> Problem description: Which lines below fall between the one containing "set_option linter.dupNamespace false" and the one containing "of a Type-I"? Repeat them exactly, counting both of those lines, and add nothing else.

****************

import Summits.NavierStokesRegularity.NavierStokesRegularity.Theorems.AdaptedFrequencyTangentFlowTransferWindowExtraction
import Literature.Analysis.FluidPDE.VorticityCalculus
import Literature.Analysis.FluidPDE.Vorticity
import HarnessLib

/-!
# Route `ScaledTopAlignment`, crux W3ᵐᵗ = `AprioriMostTimesBulkAlignment` (stmt-NavierStokesRegularity-19551):
# `C²_loc` tools for the Type-I profile class — Hessian compactness and convergence of `∇ξ`

Two tools for the BUDGET form of the planner's SPLIT-9 rung Q(C) (`ScaledTopAlignmentTypeIProfileUniformBudgetDecoherence`),
whose density `|ω|^{3/2} ‖∇ξ‖²` (`ξ = ω/|ω|`) involves SECOND derivatives of the velocity:

* `exists_tendsto_hessian_of_isTypeIAncientMild_seq` — `C²_loc` compactness of the zoom-limit class
  `IsTypeIAncientMild C`: along a subsequence, slices, gradients AND Hessians converge locally uniformly at every
  `t < 0` to those of a field of the same class (the tree's windowed extraction
  `exists_tendsto_of_typeI_oseenMild_windows`, KNSS 2009 Prop. 4.1 / Lemma 6.1, read on the windows `(−(k+1), 0)`;
  the first-order version is `exists_tendsto_of_isTypeIAncientMild_seq`);
* `contDiff_curl_slice_of_isTypeIAncientMild` — the vorticity of every slice of a field of the class is `C^∞`;
* `tendsto_fderiv_vorticityDirection` — if `ω_i(y) → Ω(y) ≠ 0` and `Dω_i(y) → DΩ(y)` then
  `D(ω_i/|ω_i|)(y) → D(Ω/|Ω|)(y)` (chain rule through the normalisation `v ↦ v/|v|`, `C¹` off the origin, and
  continuity of composition of continuous linear maps);
* `measurable_budgetDensity` — the budget density `|ω|^{3/2} ‖D(ω/|ω|)‖²` of a continuous field is measurable
  (`measurable_fderiv`).

WHAT THIS IS NOT: not NS regularity; soft compactness/calculus lemmas about the (possibly trivial) class of Type-I
ancient mild profiles, no statement about blow-up. [folklore]
-/

noncomputable section

-- the summit and its single sub-problem share the name (CONVENTIONS §1), as in every Theorems file
set_option linter.dupNamespace false

open Set Function Filter Topology Metric MeasureTheory
open scoped ENNReal
open Literature.Analysis Literature.Analysis.FluidPDE

namespace Summit.NavierStokesRegularity.NavierStokesRegularity.Theorems

/-! ### `C²_loc` compactness of the Type-I class -/

/-- **`C²_loc` compactness of `IsTypeIAncientMild C`.** Along a subsequence, the slices of a sequence of
Type-I ancient mild fields with a common constant, their gradients AND their second derivatives converge
locally uniformly, at every `t < 0`, to those of a field of the same class (the tree's windowed extraction
`exists_tendsto_of_typeI_oseenMild_windows` on the windows `(−(k+1), 0)`). [cite: KochNadirashviliSereginSverak2009, Prop. 4.1 and Lemma 6.1 (arXiv:0709.3599 pp. 8, 11)] -/
theorem exists_tendsto_hessian_of_isTypeIAncientMild_seq (C : ℝ)
    {w : ℕ → ℝ → EuclideanSpace ℝ (Fin 3) → EuclideanSpace ℝ (Fin 3)}
    (hw : ∀ k, IsTypeIAncientMild C (w k)) :
    ∃ φ : ℕ → ℕ, StrictMono φ ∧
      ∃ W : ℝ → EuclideanSpace ℝ (Fin 3) → EuclideanSpace ℝ (Fin 3), IsTypeIAncientMild C W ∧
        (∀ t < 0, TendstoLocallyUniformly (fun j => w (φ j) t) (W t) atTop) ∧
        (∀ t < 0, TendstoLocallyUniformly (fun j => fderiv ℝ (w (φ j) t)) (fderiv ℝ (W t)) atTop) ∧
        (∀ t < 0, TendstoLocallyUniformly (fun j => fderiv ℝ (fderiv ℝ (w (φ j) t)))
          (fderiv ℝ (fderiv ℝ (W t))) atTop) := by
  set A : ℕ → ℝ := fun k => -((k : ℝ) + 1) with hA
  have hAt : Tendsto A atTop atBot :=
    tendsto_neg_atTop_atBot.comp (tendsto_atTop_add_const_right _ _ tendsto_natCast_atTop_atTop)
  have hC : 0 ≤ C := (hw 0).nonneg
  refine exists_tendsto_of_typeI_oseenMild_windows hC hAt (w := w) (fun k => ?_) (fun k t ht => ?_)
    (fun k s t _ hst ht x => (hw k).mild_eq_heatExtension hst ht x) (fun k t ht x => (hw k).norm_le ht.2 x)
  · exact (hw k).continuousOn_uncurry.mono (prod_mono (fun t ht => ht.2) subset_rfl)
  · exact (hw k).isWeaklyDivFree ht.2

/-- The vorticity `curl (u t)` of every slice `t < 0` of a Type-I ancient mild field is `C^∞` (the slice is `C^∞`,
`curl = curlCLM ∘ D`). [folklore] -/
theorem contDiff_curl_slice_of_isTypeIAncientMild {C : ℝ}
    {u : ℝ → EuclideanSpace ℝ (Fin 3) → EuclideanSpace ℝ (Fin 3)} (h : IsTypeIAncientMild C u) {t : ℝ}
    (ht : t < 0) : ContDiff ℝ (⊤ : ℕ∞) (curl (u t)) :=
  contDiff_curl (n := ⊤) (by exact_mod_cast h.contDiff_slice ht)

/-- The budget density `|ω|^{3/2} ‖D(ω/|ω|)‖²` (as an `ℝ≥0∞`-valued function) of a continuous field is measurable
(the Fréchet derivative of any map is measurable, `measurable_fderiv`). [folklore] -/
theorem measurable_budgetDensity {ω : EuclideanSpace ℝ (Fin 3) → EuclideanSpace ℝ (Fin 3)} (hω : Continuous ω) :
    Measurable fun y => ENNReal.ofReal (‖ω y‖ ^ (3 / 2 : ℝ) * ‖fderiv ℝ (vorticityDirection ω) y‖ ^ 2) :=
  ENNReal.measurable_ofReal.comp ((hω.measurable.norm.pow_const _).mul
    ((measurable_fderiv ℝ (vorticityDirection ω)).norm.pow_const _))

/-! ### Convergence of the derivative of the direction field -/

/-- **The derivative of the direction field converges.** If `ω_i → Ω` and `Dω_i → DΩ` at a point `y` with
`Ω y ≠ 0` (each `ω_i` and `Ω` differentiable at `y`), then `D(ω_i/|ω_i|)(y) → D(Ω/|Ω|)(y)`: chain rule
through the normalisation map `v ↦ v/|v|`, which is `C¹` off the origin. [folklore] -/
theorem tendsto_fderiv_vorticityDirection {ι : Type*} {l : Filter ι}
    {ω : ι → EuclideanSpace ℝ (Fin 3) → EuclideanSpace ℝ (Fin 3)}
    {Ω : EuclideanSpace ℝ (Fin 3) → EuclideanSpace ℝ (Fin 3)} {y : EuclideanSpace ℝ (Fin 3)}
    (hd : ∀ i, DifferentiableAt ℝ (ω i) y) (hD : DifferentiableAt ℝ Ω y) (hy : Ω y ≠ 0)
    (h0 : Tendsto (fun i => ω i y) l (𝓝 (Ω y)))
    (h1 : Tendsto (fun i => fderiv ℝ (ω i) y) l (𝓝 (fderiv ℝ Ω y))) :
    Tendsto (fun i => fderiv ℝ (vorticityDirection (ω i)) y) l
      (𝓝 (fderiv ℝ (vorticityDirection Ω) y)) := by
  set N : EuclideanSpace ℝ (Fin 3) → EuclideanSpace ℝ (Fin 3) := fun v => ‖v‖⁻¹ • v with hN
  have hNc : ∀ v : EuclideanSpace ℝ (Fin 3), v ≠ 0 → ContDiffAt ℝ 1 N v := fun v hv =>
    ((contDiffAt_id.norm ℝ hv).inv (norm_ne_zero_iff.2 hv)).smul contDiffAt_id
  have hcomp : ∀ (v : EuclideanSpace ℝ (Fin 3) → EuclideanSpace ℝ (Fin 3)),
      DifferentiableAt ℝ v y → v y ≠ 0 →
      fderiv ℝ (vorticityDirection v) y = (fderiv ℝ N (v y)).comp (fderiv ℝ v y) := by
    intro v hv hvy
    have e : vorticityDirection v = N ∘ v := rfl
    rw [e]
    exact fderiv_comp y ((hNc _ hvy).differentiableAt one_ne_zero) hv
  have hev : ∀ᶠ i in l, ω i y ≠ 0 := h0.eventually_ne hy
  have hN' : Tendsto (fun i => fderiv ℝ N (ω i y)) l (𝓝 (fderiv ℝ N (Ω y))) :=
    (((hNc _ hy).fderiv_right (m := 0) (by norm_num)).continuousAt.tendsto).comp h0
  have hpair : Tendsto (fun i => (fderiv ℝ N (ω i y)).comp (fderiv ℝ (ω i) y)) l
      (𝓝 ((fderiv ℝ N (Ω y)).comp (fderiv ℝ Ω y))) := by
    have hc := ((ContinuousLinearMap.compL ℝ (EuclideanSpace ℝ (Fin 3)) (EuclideanSpace ℝ (Fin 3))
      (EuclideanSpace ℝ (Fin 3))).continuous₂.tendsto (fderiv ℝ N (Ω y), fderiv ℝ Ω y)).comp
      (hN'.prodMk_nhds h1)
    simpa only [Function.comp_def, Function.uncurry_apply_pair, ContinuousLinearMap.compL_apply] using hc
  rw [hcomp Ω hD hy]
  refine hpair.congr' ?_
  filter_upwards [hev] with i hi
  rw [hcomp (ω i) (hd i) hi]

end Summit.NavierStokesRegularity.NavierStokesRegularity.Theorems

end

****************

> Response box:
set_option linter.dupNamespace false

open Set Function Filter Topology Metric MeasureTheory
open scoped ENNReal
open Literature.Analysis Literature.Analysis.FluidPDE

namespace Summit.NavierStokesRegularity.NavierStokesRegularity.Theorems

/-! ### `C²_loc` compactness of the Type-I class -/

/-- **`C²_loc` compactness of `IsTypeIAncientMild C`.** Along a subsequence, the slices of a sequence of
Type-I ancient mild fields with a common constant, their gradients AND their second derivatives converge
locally uniformly, at every `t < 0`, to those of a field of the same class (the tree's windowed extraction
`exists_tendsto_of_typeI_oseenMild_windows` on the windows `(−(k+1), 0)`). [cite: KochNadirashviliSereginSverak2009, Prop. 4.1 and Lemma 6.1 (arXiv:0709.3599 pp. 8, 11)] -/
theorem exists_tendsto_hessian_of_isTypeIAncientMild_seq (C : ℝ)
    {w : ℕ → ℝ → EuclideanSpace ℝ (Fin 3) → EuclideanSpace ℝ (Fin 3)}
    (hw : ∀ k, IsTypeIAncientMild C (w k)) :
    ∃ φ : ℕ → ℕ, StrictMono φ ∧
      ∃ W : ℝ → EuclideanSpace ℝ (Fin 3) → EuclideanSpace ℝ (Fin 3), IsTypeIAncientMild C W ∧
        (∀ t < 0, TendstoLocallyUniformly (fun j => w (φ j) t) (W t) atTop) ∧
        (∀ t < 0, TendstoLocallyUniformly (fun j => fderiv ℝ (w (φ j) t)) (fderiv ℝ (W t)) atTop) ∧
        (∀ t < 0, TendstoLocallyUniformly (fun j => fderiv ℝ (fderiv ℝ (w (φ j) t)))
          (fderiv ℝ (fderiv ℝ (W t))) atTop) := by
  set A : ℕ → ℝ := fun k => -((k : ℝ) + 1) with hA
  have hAt : Tendsto A atTop atBot :=
    tendsto_neg_atTop_atBot.comp (tendsto_atTop_add_const_right _ _ tendsto_natCast_atTop_atTop)
  have hC : 0 ≤ C := (hw 0).nonneg
  refine exists_tendsto_of_typeI_oseenMild_windows hC hAt (w := w) (fun k => ?_) (fun k t ht => ?_)
    (fun k s t _ hst ht x => (hw k).mild_eq_heatExtension hst ht x) (fun k t ht x => (hw k).norm_le ht.2 x)
  · exact (hw k).continuousOn_uncurry.mono (prod_mono (fun t ht => ht.2) subset_rfl)
  · exact (hw k).isWeaklyDivFree ht.2

/-- The vorticity `curl (u t)` of every slice `t < 0` of a Type-I ancient mild field is `C^∞` (the slice is `C^∞`,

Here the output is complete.